ACTION ITEM →
From the entries below, output the line with "kernel-checked residual certificates" and each following line up to and including the line with "[Gerstenhaber 1958 /", exactly as written.

PROVIDED RECORDS →
════════════════════

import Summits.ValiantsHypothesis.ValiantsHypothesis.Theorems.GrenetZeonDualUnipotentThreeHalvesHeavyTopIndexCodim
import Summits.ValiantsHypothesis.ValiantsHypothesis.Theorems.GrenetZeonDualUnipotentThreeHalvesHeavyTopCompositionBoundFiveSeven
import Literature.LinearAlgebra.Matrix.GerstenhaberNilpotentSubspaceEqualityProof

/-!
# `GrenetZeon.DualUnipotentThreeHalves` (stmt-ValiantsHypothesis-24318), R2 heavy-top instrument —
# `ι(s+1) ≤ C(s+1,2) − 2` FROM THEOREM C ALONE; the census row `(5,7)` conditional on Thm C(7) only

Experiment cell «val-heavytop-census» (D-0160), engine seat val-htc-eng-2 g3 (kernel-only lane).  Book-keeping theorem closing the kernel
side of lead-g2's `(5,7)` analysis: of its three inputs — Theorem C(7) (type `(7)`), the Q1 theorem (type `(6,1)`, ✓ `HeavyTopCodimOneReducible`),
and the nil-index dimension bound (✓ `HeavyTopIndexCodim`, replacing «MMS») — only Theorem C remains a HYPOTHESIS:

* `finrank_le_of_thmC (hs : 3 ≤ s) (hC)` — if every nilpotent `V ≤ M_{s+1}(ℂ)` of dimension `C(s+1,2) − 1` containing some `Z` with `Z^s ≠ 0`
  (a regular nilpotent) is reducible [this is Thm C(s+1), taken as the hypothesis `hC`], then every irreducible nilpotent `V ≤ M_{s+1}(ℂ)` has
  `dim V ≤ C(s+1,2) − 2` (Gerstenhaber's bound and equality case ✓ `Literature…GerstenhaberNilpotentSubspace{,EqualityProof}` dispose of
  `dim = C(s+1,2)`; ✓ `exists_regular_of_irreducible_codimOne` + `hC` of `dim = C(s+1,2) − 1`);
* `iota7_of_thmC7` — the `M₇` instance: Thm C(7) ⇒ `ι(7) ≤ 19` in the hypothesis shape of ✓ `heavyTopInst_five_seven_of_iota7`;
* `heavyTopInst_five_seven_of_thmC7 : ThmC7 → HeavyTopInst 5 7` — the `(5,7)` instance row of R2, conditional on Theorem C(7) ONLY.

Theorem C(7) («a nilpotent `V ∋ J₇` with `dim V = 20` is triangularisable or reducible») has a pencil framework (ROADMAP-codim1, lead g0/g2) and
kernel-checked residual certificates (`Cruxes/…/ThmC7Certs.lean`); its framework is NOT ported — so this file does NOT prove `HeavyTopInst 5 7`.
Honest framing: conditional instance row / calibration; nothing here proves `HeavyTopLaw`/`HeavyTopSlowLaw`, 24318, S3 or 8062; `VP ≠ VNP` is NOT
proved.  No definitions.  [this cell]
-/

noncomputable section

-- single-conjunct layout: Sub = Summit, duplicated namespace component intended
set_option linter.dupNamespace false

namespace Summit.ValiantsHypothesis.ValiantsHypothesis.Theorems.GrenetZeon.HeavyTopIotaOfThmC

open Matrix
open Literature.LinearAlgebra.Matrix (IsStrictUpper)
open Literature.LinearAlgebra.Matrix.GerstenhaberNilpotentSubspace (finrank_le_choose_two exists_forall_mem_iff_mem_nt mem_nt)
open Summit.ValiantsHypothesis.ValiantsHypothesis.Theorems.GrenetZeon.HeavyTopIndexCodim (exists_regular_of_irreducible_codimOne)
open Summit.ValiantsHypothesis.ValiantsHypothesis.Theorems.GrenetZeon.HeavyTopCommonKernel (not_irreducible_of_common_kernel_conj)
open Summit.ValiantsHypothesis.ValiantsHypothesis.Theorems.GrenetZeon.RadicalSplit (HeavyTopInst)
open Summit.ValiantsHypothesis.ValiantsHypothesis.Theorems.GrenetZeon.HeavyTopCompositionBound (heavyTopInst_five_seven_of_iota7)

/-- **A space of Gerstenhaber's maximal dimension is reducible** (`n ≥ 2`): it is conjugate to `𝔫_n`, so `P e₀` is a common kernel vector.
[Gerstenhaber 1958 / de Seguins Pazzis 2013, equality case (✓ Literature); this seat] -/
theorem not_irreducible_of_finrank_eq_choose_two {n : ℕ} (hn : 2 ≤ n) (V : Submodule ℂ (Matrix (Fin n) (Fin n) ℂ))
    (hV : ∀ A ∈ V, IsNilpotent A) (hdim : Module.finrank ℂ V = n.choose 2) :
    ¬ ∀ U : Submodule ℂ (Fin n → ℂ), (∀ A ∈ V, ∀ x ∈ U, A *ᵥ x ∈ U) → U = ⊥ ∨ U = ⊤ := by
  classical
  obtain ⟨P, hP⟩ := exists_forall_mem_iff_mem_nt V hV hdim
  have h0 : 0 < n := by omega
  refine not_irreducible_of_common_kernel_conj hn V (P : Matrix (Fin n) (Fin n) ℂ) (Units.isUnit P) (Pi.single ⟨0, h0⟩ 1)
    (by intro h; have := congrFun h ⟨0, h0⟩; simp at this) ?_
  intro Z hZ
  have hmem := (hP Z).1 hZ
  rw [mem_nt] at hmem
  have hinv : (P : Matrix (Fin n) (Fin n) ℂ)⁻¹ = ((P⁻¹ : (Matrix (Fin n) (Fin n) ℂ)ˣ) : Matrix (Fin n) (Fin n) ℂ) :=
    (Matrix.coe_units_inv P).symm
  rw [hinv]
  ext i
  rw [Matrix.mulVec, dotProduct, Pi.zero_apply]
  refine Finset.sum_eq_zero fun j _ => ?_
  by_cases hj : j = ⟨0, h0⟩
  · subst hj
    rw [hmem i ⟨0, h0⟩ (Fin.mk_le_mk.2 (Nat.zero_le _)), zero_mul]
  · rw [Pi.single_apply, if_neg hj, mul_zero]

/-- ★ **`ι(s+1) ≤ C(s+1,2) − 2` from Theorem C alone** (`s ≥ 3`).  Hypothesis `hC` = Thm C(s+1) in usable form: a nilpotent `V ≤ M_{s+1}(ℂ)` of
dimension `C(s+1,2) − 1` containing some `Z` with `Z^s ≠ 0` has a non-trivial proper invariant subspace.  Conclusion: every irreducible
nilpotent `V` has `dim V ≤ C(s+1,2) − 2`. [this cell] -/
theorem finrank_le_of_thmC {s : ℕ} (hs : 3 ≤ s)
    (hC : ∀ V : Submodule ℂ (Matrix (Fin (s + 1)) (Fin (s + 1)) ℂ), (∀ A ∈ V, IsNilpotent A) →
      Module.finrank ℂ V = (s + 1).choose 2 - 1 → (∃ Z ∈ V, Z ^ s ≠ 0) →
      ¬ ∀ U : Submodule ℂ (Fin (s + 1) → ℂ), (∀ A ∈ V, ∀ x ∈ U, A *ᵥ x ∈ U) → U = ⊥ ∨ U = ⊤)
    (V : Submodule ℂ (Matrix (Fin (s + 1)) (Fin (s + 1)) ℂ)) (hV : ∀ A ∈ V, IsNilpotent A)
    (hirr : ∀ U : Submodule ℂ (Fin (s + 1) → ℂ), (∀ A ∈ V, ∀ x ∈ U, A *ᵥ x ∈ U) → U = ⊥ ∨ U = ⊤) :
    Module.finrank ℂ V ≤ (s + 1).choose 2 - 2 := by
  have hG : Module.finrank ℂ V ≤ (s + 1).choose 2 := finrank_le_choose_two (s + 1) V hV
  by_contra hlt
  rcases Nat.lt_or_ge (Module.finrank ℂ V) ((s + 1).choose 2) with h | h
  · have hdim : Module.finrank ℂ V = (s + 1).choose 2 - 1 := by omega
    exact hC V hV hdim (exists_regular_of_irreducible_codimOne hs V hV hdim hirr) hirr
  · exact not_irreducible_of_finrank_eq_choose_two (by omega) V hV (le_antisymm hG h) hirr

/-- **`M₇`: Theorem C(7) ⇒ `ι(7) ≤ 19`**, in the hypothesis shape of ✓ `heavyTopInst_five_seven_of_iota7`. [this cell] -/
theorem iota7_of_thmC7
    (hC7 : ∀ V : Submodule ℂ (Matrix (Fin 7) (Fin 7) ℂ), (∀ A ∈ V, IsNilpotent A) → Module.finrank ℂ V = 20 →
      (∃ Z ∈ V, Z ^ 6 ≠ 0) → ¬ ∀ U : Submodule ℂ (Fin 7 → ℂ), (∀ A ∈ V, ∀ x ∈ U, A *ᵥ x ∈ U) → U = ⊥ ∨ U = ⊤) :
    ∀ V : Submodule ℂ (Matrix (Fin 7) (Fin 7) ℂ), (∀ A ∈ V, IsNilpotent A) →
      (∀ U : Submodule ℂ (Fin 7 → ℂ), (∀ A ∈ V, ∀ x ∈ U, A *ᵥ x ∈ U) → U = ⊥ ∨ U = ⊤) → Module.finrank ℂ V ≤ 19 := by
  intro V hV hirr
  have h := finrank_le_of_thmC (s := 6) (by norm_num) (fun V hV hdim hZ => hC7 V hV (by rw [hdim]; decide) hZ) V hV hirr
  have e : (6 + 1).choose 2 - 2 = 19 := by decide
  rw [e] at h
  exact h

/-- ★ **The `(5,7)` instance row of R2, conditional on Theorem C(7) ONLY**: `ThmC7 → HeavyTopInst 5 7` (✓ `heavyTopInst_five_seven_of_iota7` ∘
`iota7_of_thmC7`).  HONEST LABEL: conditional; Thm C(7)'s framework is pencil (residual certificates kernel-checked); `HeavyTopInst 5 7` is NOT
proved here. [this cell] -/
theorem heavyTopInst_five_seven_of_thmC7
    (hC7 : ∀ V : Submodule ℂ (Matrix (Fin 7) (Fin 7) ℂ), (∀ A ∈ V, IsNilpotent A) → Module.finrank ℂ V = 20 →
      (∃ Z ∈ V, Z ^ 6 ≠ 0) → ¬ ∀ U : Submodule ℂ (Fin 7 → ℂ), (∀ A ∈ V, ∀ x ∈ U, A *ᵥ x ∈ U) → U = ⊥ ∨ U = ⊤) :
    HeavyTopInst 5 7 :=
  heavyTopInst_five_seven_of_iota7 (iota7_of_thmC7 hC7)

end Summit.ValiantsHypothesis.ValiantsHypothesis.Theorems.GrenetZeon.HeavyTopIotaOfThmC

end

════════════════════

RESPONSE AREA →
kernel-checked residual certificates (`Cruxes/…/ThmC7Certs.lean`); its framework is NOT ported — so this file does NOT prove `HeavyTopInst 5 7`.
Honest framing: conditional instance row / calibration; nothing here proves `HeavyTopLaw`/`HeavyTopSlowLaw`, 24318, S3 or 8062; `VP ≠ VNP` is NOT
proved.  No definitions.  [this cell]
-/

noncomputable section

-- single-conjunct layout: Sub = Summit, duplicated namespace component intended
set_option linter.dupNamespace false

namespace Summit.ValiantsHypothesis.ValiantsHypothesis.Theorems.GrenetZeon.HeavyTopIotaOfThmC

open Matrix
open Literature.LinearAlgebra.Matrix (IsStrictUpper)
open Literature.LinearAlgebra.Matrix.GerstenhaberNilpotentSubspace (finrank_le_choose_two exists_forall_mem_iff_mem_nt mem_nt)
open Summit.ValiantsHypothesis.ValiantsHypothesis.Theorems.GrenetZeon.HeavyTopIndexCodim (exists_regular_of_irreducible_codimOne)
open Summit.ValiantsHypothesis.ValiantsHypothesis.Theorems.GrenetZeon.HeavyTopCommonKernel (not_irreducible_of_common_kernel_conj)
open Summit.ValiantsHypothesis.ValiantsHypothesis.Theorems.GrenetZeon.RadicalSplit (HeavyTopInst)
open Summit.ValiantsHypothesis.ValiantsHypothesis.Theorems.GrenetZeon.HeavyTopCompositionBound (heavyTopInst_five_seven_of_iota7)

/-- **A space of Gerstenhaber's maximal dimension is reducible** (`n ≥ 2`): it is conjugate to `𝔫_n`, so `P e₀` is a common kernel vector.
[Gerstenhaber 1958 / de Seguins Pazzis 2013, equality case (✓ Literature); this seat] -/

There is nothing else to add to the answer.